Let’s fix both of these problems:

  1. We merge loops over the same data into a single loop.
  2. We replace linear search with a map lookup. We can’t use net.IPs as map keys, but we can pack an IPv4 address into a uint32 and use that as a map key.

Let’s do it:

type IPSet map[uint32]struct{}

// netIPToUint32 converts an net.IP (which is assumed to be an IPv4 address) to
// a uint32.
func netIPToUint32(netIP net.IP) uint32 {
	return uint32(netIP[0])<<24 + uint32(netIP[1])<<16 + uint32(netIP[2])<<8 + uint32(netIP[3])
}

// newIPSet returns a new set of IPs.
func newIPSet(ips []net.IP) IPSet {
	ipSet := make(IPSet)
	for _, ip := range ips {
		ipSet[netIPToUint32(ip)] = struct{}{}
	}
	return ipSet
}

// CountBadIPs2 returns the number of bad IPs in flows.
func CountBadIPs2(badIPs IPSet, flows []*Flow) int {
	totalBadIPs := 0
	for _, flow := range flows {
		if _, ok := badIPs[netIPToUint32(flow.SrcIP)]; ok {
			totalBadIPs++
		}
		if _, ok := badIPs[netIPToUint32(flow.DstIP)]; ok {
			totalBadIPs++
		}
	}
	return totalBadIPs
}

And let’s re-run the benchmarks:

$ go test -bench=. .
goos: darwin
goarch: arm64
pkg: github.com/twpayne/gopher-advent-2022-hot-function
BenchmarkCountBadIPs1-8                1        56966546041 ns/op
BenchmarkCountBadIPs2-8              177           6755598 ns/op

That’s an over 8000x improvement.

The third solution

Surely we’re done?

Well, no. Although the code is much much better, it still has room for improvement. Currently just reading each Flow’s source and destination IP addresses involves multiple hops through pointers. As the slice passed to our function is a []*Flow, we need to dereference the pointer to access the *Flow pointer to access the SrcIP and DstIP fields. Furthermore, as net.IPs are []bytes under the hood, we need a second and third dereference to access the actual IP address bytes. Every pointer dereference is a potential cache miss, and writing code that is cache friendly is critical for performance on modern processors.
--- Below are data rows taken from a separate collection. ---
import Summits.CriticalPhenomena.PercolationContinuityZ3.Theorems.SoloBlindSlitLadder
import HarnessLib

/-!
# The fin rung from one number: explicit statements

Seat `solo-CriticalPhenomena-blind`, toward `PercolationContinuityZ3` (`θ(p_c) = 0` on `ℤ³`).  This file
only UNFOLDS the criterion of `SoloBlindSlitRate` / `SoloBlindSlitLadder` into statements over tree
primitives, so that they can be read without the seat's intermediate definitions.

Let `P = P_{p_c(ℤ³)}` be critical bond percolation on `ℤ³`, `ℍ = {x : 0 ≤ x₀}`, and
`T₀ = Σ_{w ≠ 0} P(0 ↔ (0,0,w) inside ℍ)` (so `1 + T₀` is the expected number of sites of the boundary
line `{(0,0,w)}` joined to the origin inside the critical half-space; numerically `T₀ ≈ 1.24`).

* `finRung_of_halfSpace_lineSum_le_two`: `T₀ ≤ 2 ⟹` the half-space with a half-plane glued along a
  boundary line, `ℤ³[{0 ≤ x₀} ∪ {x₁ = 0}]`, does not percolate at `p_c(ℤ³)` (the open rung `FinRung` of
  `SoloBlindOpenRungs`);
* `slitWall_of_halfSpace_lineSum_le_two`: `T₀ ≤ 2 ⟹` `ℤ³` with the plane `{x₀ = -1}` removed except for
  the line of sites `{(-1,0,w)}` does not percolate at `p_c(ℤ³)`, at any root, a.s. no infinite cluster;
* `slitWall_of_percolationContinuityZ3`: the converse direction from the summit (the rung is below it).
The proof is the alternating BK chain bound across the slit with both sides copies of `ℍ` (reflection
`u ↦ (-1-u₀,u₁,u₂)`), contraction number `(p_c T₀)² < 1` from `p_c(ℤ³) < 1/2`
(`kesten_criticalProb_Z3_lt_half_holds`) and `T₀ ≤ 2`.
-/

noncomputable section

namespace Summit.CriticalPhenomena.PercolationContinuityZ3.Theorems

open MeasureTheory Literature.Probability.Percolation Literature.Probability.LatticeModels
open scoped ENNReal

/-- `T₀` unfolded: the off-diagonal half-space line sum at `p_c(ℤ³)`. -/
theorem T0_eq :
    T0 = ∑' w : ℤ, Set.indicator {w : ℤ | w ≠ 0}
      (fun w => bondPercolation (zdGraph 3) (criticalProbI 3)
        (openConnVia (withinGraph (zdGraph 3) {x : Site 3 | 0 ≤ x 0}) 0 (Function.update 0 2 w))) w :=
  rfl

/-- **The fin rung from one number.** If `Σ_{w ≠ 0} P_{p_c}(0 ↔ (0,0,w) inside ℍ) ≤ 2` then
`θ_{ℤ³[{0 ≤ x₀} ∪ {x₁ = 0}]}(0, p_c(ℤ³)) = 0`. -/
theorem finRung_of_halfSpace_lineSum_le_two
    (h : ∑' w : ℤ, Set.indicator {w : ℤ | w ≠ 0}
      (fun w => bondPercolation (zdGraph 3) (criticalProbI 3)
        (openConnVia (withinGraph (zdGraph 3) {x : Site 3 | 0 ≤ x 0}) 0 (Function.update 0 2 w))) w ≤ 2)
    (h0 : (0 : Site 3) ∈ {x : Site 3 | 0 ≤ x 0 ∨ x 1 = 0}) :
    theta ((zdGraph 3).induce {x : Site 3 | 0 ≤ x 0 ∨ x 1 = 0}) ⟨0, h0⟩ (criticalProbI 3) = 0 :=
  finRung_of_T0_le_two (by rw [T0_eq]; exact h) h0

/-- The slit wall region unfolded. -/
theorem slitRegion_one_eq :
    slitRegion 1 = {x : Site 3 | 0 ≤ x 0 ∨ (x 0 ≤ -2 ∨ (x 0 = -1 ∧ x 1 = 0))} := by
  ext x
  simp only [slitRegion, hsp, slitZ, ZM, Set.mem_union, Set.mem_setOf_eq, Nat.cast_one, one_dvd,
    and_true]

/-- **The slit wall from one number.** If `Σ_{w ≠ 0} P_{p_c}(0 ↔ (0,0,w) inside ℍ) ≤ 2` then `ℤ³` with
the plane `{x₀ = -1}` removed except for the line `{(-1,0,w) : w ∈ ℤ}` has, `P_{p_c}`-a.s., no infinite
open cluster. -/
theorem slitWall_of_halfSpace_lineSum_le_two
    (h : ∑' w : ℤ, Set.indicator {w : ℤ | w ≠ 0}
      (fun w => bondPercolation (zdGraph 3) (criticalProbI 3)
        (openConnVia (withinGraph (zdGraph 3) {x : Site 3 | 0 ≤ x 0}) 0 (Function.update 0 2 w))) w ≤ 2) :
    bondPercolation (zdGraph 3) (criticalProbI 3)
      (⋃ x ∈ {x : Site 3 | 0 ≤ x 0 ∨ (x 0 ≤ -2 ∨ (x 0 = -1 ∧ x 1 = 0))},
        percolatesVia (withinGraph (zdGraph 3)
          {x : Site 3 | 0 ≤ x 0 ∨ (x 0 ≤ -2 ∨ (x 0 = -1 ∧ x 1 = 0))}) x) = 0 := by
  rw [← slitRegion_one_eq]
  exact slit_noInfiniteCluster_of_T0_le_two (by rw [T0_eq]; exact h) 1

/-- Conversely the slit wall rung lies below the summit: `θ(p_c) = 0` on `ℤ³` gives it for free. -/
theorem slitWall_of_percolationContinuityZ3 (h : Literature.Probability.Percolation.PercolationContinuityZ3)
    (x : Site 3) (hx : x ∈ {x : Site 3 | 0 ≤ x 0 ∨ (x 0 ≤ -2 ∨ (x 0 = -1 ∧ x 1 = 0))}) :
    theta ((zdGraph 3).induce {x : Site 3 | 0 ≤ x 0 ∨ (x 0 ≤ -2 ∨ (x 0 = -1 ∧ x 1 = 0))}) ⟨x, hx⟩
      (criticalProbI 3) = 0 := by
  have hx' : x ∈ slitRegion 1 := by rw [slitRegion_one_eq]; exact hx
  have := theta_eq_zero_of_mem_slitPeriods
    (by rw [slitPeriods_eq_univ_of_percolationContinuityZ3 h]; trivial) x hx'
  rw [theta_induce_congr slitRegion_one_eq x hx'] at this
  exact this

end Summit.CriticalPhenomena.PercolationContinuityZ3.Theorems

end
/-- **The toric predicate with an `(a+b)`-power interpolation factor** `c ^ (a + b)` in front of Castella–Wan's
value (D1 `IsToricTwoVarLFunction` verbatim otherwise).  At a supercuspidal `p ∣ N` the natural (Hida /
Coates–Perrin-Riou / Hsieh–Marannino) local factor of the `𝛉`-dominant Rankin–Selberg interpolation is
`ε(π_{f,p} ⊗ χ₁, ½)⁻¹ = w_p · α(ψ)^{-f_p} · p^{f_p(a+b)/2}` with `α(ψ) = r_ψ(σ̄)` the unit root (`σ̄ = rec_𝔭̄(p)|_{K_∞}`),
so after multiplying the constructed function by the unit `w_p[σ̄]^{f_p} ∈ Λ_unr^×` its values have exactly this shape
with `c = p^{f_p/2}`.  [cite: Marannino2025, Prop. 5.12 (3) and Remark 27 (arXiv:2312.06565 store p0021–p0022)]
[cite: CastellaWan2023, §2.4 Thm. 2.11 (arXiv:1607.02019)] -/
def IsToricTwoVarLFunctionScaled (c : ℂ_[p]) (ι : PadicAlgCl p ≃+* ℂ) (𝔭 𝔭' : HeightOneSpectrum (𝓞 K))
    (κ₁ κ₂ : ZpExtension K p) (γ₁ γ₂ : absoluteGaloisGroup K) (f : CuspForm (CongruenceSubgroup.Gamma0 N) 2)
    (ΩK : ℂ) (Ωp : ℂ_[p]) (L₂ : PowerSeries (UnrSeries p)) : Prop :=
  ∀ (ψ : HeckeCharacter K) (a b : ℕ), 1 ≤ a → 1 ≤ b →
    ψ.HasInfinityType (fun _ ↦ (a : ℤ)) (fun _ ↦ -(b : ℤ)) →
    (∀ w : HeightOneSpectrum (𝓞 K), ψ.IsUnramifiedAt w) →
    ∀ r : FramedGaloisRep K (PadicAlgCl p) 1, IsPAdicAvatarOf ι ψ r → FactorsThroughPair κ₁ κ₂ r →
    ∀ L : ℂ → ℂ, Differentiable ℂ L →
      (∀ s : ℂ, (a : ℝ) + 2 < s.re → L s = rankinSelbergEulerProductHecke f ψ s) →
      UnrSeries.HasValueAt₂ L₂ (avatarValueAt r γ₁ - 1) (avatarValueAt r γ₂ - 1)
        (c ^ (a + b) *
          (((ι.symm (toricInterpolationValue p f 𝔭 𝔭' ψ a b ΩK (L 1)) : PadicAlgCl p) : ℂ_[p]) *
            Ωp ^ (2 * (a + b))))

variable {ι : PadicAlgCl p ≃+* ℂ} {𝔭 𝔭' : HeightOneSpectrum (𝓞 K)} {κ₁ κ₂ : ZpExtension K p}
  {γ₁ γ₂ : absoluteGaloisGroup K} {f : CuspForm (CongruenceSubgroup.Gamma0 N) 2} {ΩK : ℂ} {Ωp : ℂ_[p]}
  {L₂ : PowerSeries (UnrSeries p)}

/-- `c = 1` is the D1 predicate. -/
theorem isToricTwoVarLFunctionScaled_one_iff :
    IsToricTwoVarLFunctionScaled 1 ι 𝔭 𝔭' κ₁ κ₂ γ₁ γ₂ f ΩK Ωp L₂ ↔
      IsToricTwoVarLFunction ι 𝔭 𝔭' κ₁ κ₂ γ₁ γ₂ f ΩK Ωp L₂ := by
  simp only [IsToricTwoVarLFunctionScaled, IsToricTwoVarLFunction, one_pow, one_mul]

/-- **PERIOD ABSORPTION**: an `(a+b)`-power factor `c^{a+b}` with `c = μ²` is absorbed by rescaling the `p`-adic
period, `Ω_p ↦ μ·Ω_p` (the value carries `Ω_p^{2(a+b)}`).  This is why the natural ε-factor at a supercuspidal
`p` is invisible in the D1-CONE normalisation `𝓔 = 1`. [cite: CastellaWan2023, §2.4 Thm. 2.11 (arXiv:1607.02019)] -/
theorem IsToricTwoVarLFunctionScaled.of_sq_eq {c μ : ℂ_[p]} (hμ : μ ^ 2 = c)
    (h : IsToricTwoVarLFunctionScaled c ι 𝔭 𝔭' κ₁ κ₂ γ₁ γ₂ f ΩK Ωp L₂) :
    IsToricTwoVarLFunction ι 𝔭 𝔭' κ₁ κ₂ γ₁ γ₂ f ΩK (μ * Ωp) L₂ := by
  intro ψ a b ha hb hinf hunr r hr hκ L hLd hLe
  have hv := h ψ a b ha hb hinf hunr r hr hκ L hLd hLe
  have hpow : (μ * Ωp) ^ (2 * (a + b)) = c ^ (a + b) * Ωp ^ (2 * (a + b)) := by
    rw [mul_pow, ← hμ, ← pow_mul]
  rw [hpow]
  convert hv using 1
  ring

/-- Conversely the D1 predicate at `(Ω_K, μ·Ω_p)` is the scaled predicate with `c = μ²` at `(Ω_K, Ω_p)`. -/
theorem IsToricTwoVarLFunctionScaled.of_isToricTwoVarLFunction {μ : ℂ_[p]}
    (h : IsToricTwoVarLFunction ι 𝔭 𝔭' κ₁ κ₂ γ₁ γ₂ f ΩK (μ * Ωp) L₂) :
    IsToricTwoVarLFunctionScaled (μ ^ 2) ι 𝔭 𝔭' κ₁ κ₂ γ₁ γ₂ f ΩK Ωp L₂ := by
  intro ψ a b ha hb hinf hunr r hr hκ L hLd hLe
  have hv := h ψ a b ha hb hinf hunr r hr hκ L hLd hLe
  have hpow : (μ * Ωp) ^ (2 * (a + b)) = (μ ^ 2) ^ (a + b) * Ωp ^ (2 * (a + b)) := by
    rw [mul_pow, ← pow_mul]
  rw [hpow] at hv
  convert hv using 1
  ring

/-- **∃-TRANSFER**: a scaled frame with `c = c₀ ∈ ℚ̄_p^×` yields a D1 frame at SOME admissible period pair
(`μ₀² = c₀` exists in the algebraically closed `ℚ̄_p`; `Ω_p' = μ₀·Ω_p ≠ 0`). -/
theorem exists_isToricTwoVarLFunction_of_scaled {c₀ : PadicAlgCl p} (hc₀ : c₀ ≠ 0)
    (h : ∃ (ΩK : ℂ) (Ωp : ℂ_[p]) (L₂ : PowerSeries (UnrSeries p)), ΩK ≠ 0 ∧ Ωp ≠ 0 ∧
      IsToricTwoVarLFunctionScaled (c₀ : ℂ_[p]) ι 𝔭 𝔭' κ₁ κ₂ γ₁ γ₂ f ΩK Ωp L₂) :
    ∃ (ΩK : ℂ) (Ωp : ℂ_[p]) (L₂ : PowerSeries (UnrSeries p)), ΩK ≠ 0 ∧ Ωp ≠ 0 ∧
      IsToricTwoVarLFunction ι 𝔭 𝔭' κ₁ κ₂ γ₁ γ₂ f ΩK Ωp L₂ := by
  obtain ⟨ΩK, Ωp, L₂, hΩK, hΩp, hL⟩ := h
  obtain ⟨μ₀, hμ₀⟩ := IsAlgClosed.exists_pow_nat_eq c₀ (by norm_num : 0 < 2)
  have hμ₀ne : μ₀ ≠ 0 := by
    rintro rfl
    exact hc₀ (by rw [← hμ₀]; simp)
  have hμ : ((μ₀ : ℂ_[p])) ^ 2 = (c₀ : ℂ_[p]) := by
    rw [← hμ₀]
    exact (map_pow (UniformSpace.Completion.coeRingHom (α := PadicAlgCl p)) μ₀ 2).symm
  refine ⟨ΩK, (μ₀ : ℂ_[p]) * Ωp, L₂, hΩK, mul_ne_zero ?_ hΩp, hL.of_sq_eq hμ⟩
  exact (map_ne_zero (UniformSpace.Completion.coeRingHom (α := PadicAlgCl p))).mpr hμ₀ne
We can effectively eliminate the first possible cache miss by packing the Flows adjacently in memory, i.e. using []Flow instead of []*Flow. To eliminate the second and third cache misses we can embed the SrcIP and DstIPs as uint32s in a struct. This leads to:

// A PackedFlow is an IPv4 network flow.
type PackedFlow struct {
	SrcIP   uint32
	DstIP   uint32
	SrcPort uint16
	DstPort uint16
	Proto   byte
}

// CountBadIPs3 returns the number of bad IPs in flows.
func CountBadIPs3(badIPs IPSet, flows []PackedFlow) int {
	totalBadIPs := 0
	for _, flow := range flows {
		if _, ok := badIPs[flow.SrcIP]; ok {
			totalBadIPs++
		}
		if _, ok := badIPs[flow.DstIP]; ok {
			totalBadIPs++
		}
	}
	return totalBadIPs
}

Re-running our benchmarks:

$ go test -bench=. .
goos: darwin
goarch: arm64
pkg: github.com/twpayne/gopher-advent-2022-hot-function
BenchmarkCountBadIPs1-8                1        56966546041 ns/op
BenchmarkCountBadIPs2-8              177           6755598 ns/op
BenchmarkCountBadIPs3-8              255           4674054 ns/op

That’s a further 1.4x speedup. Cache behavior has a signficant impact on performance.

Conclusion

At this point, we’re at a reasonable local optimum for single-core performance. We can certainly do better, but not without significantly complicating the code. This concludes part 1.

In part 2, we’ll use Go’s concurrency to improve the wall clock performance, but not without a few hiccups along the way. It turns out that understanding cache behavior is very important when writing concurrent code.

All the source code for this post is in github.com/twpayne/gopher-advent-2022-hot-function.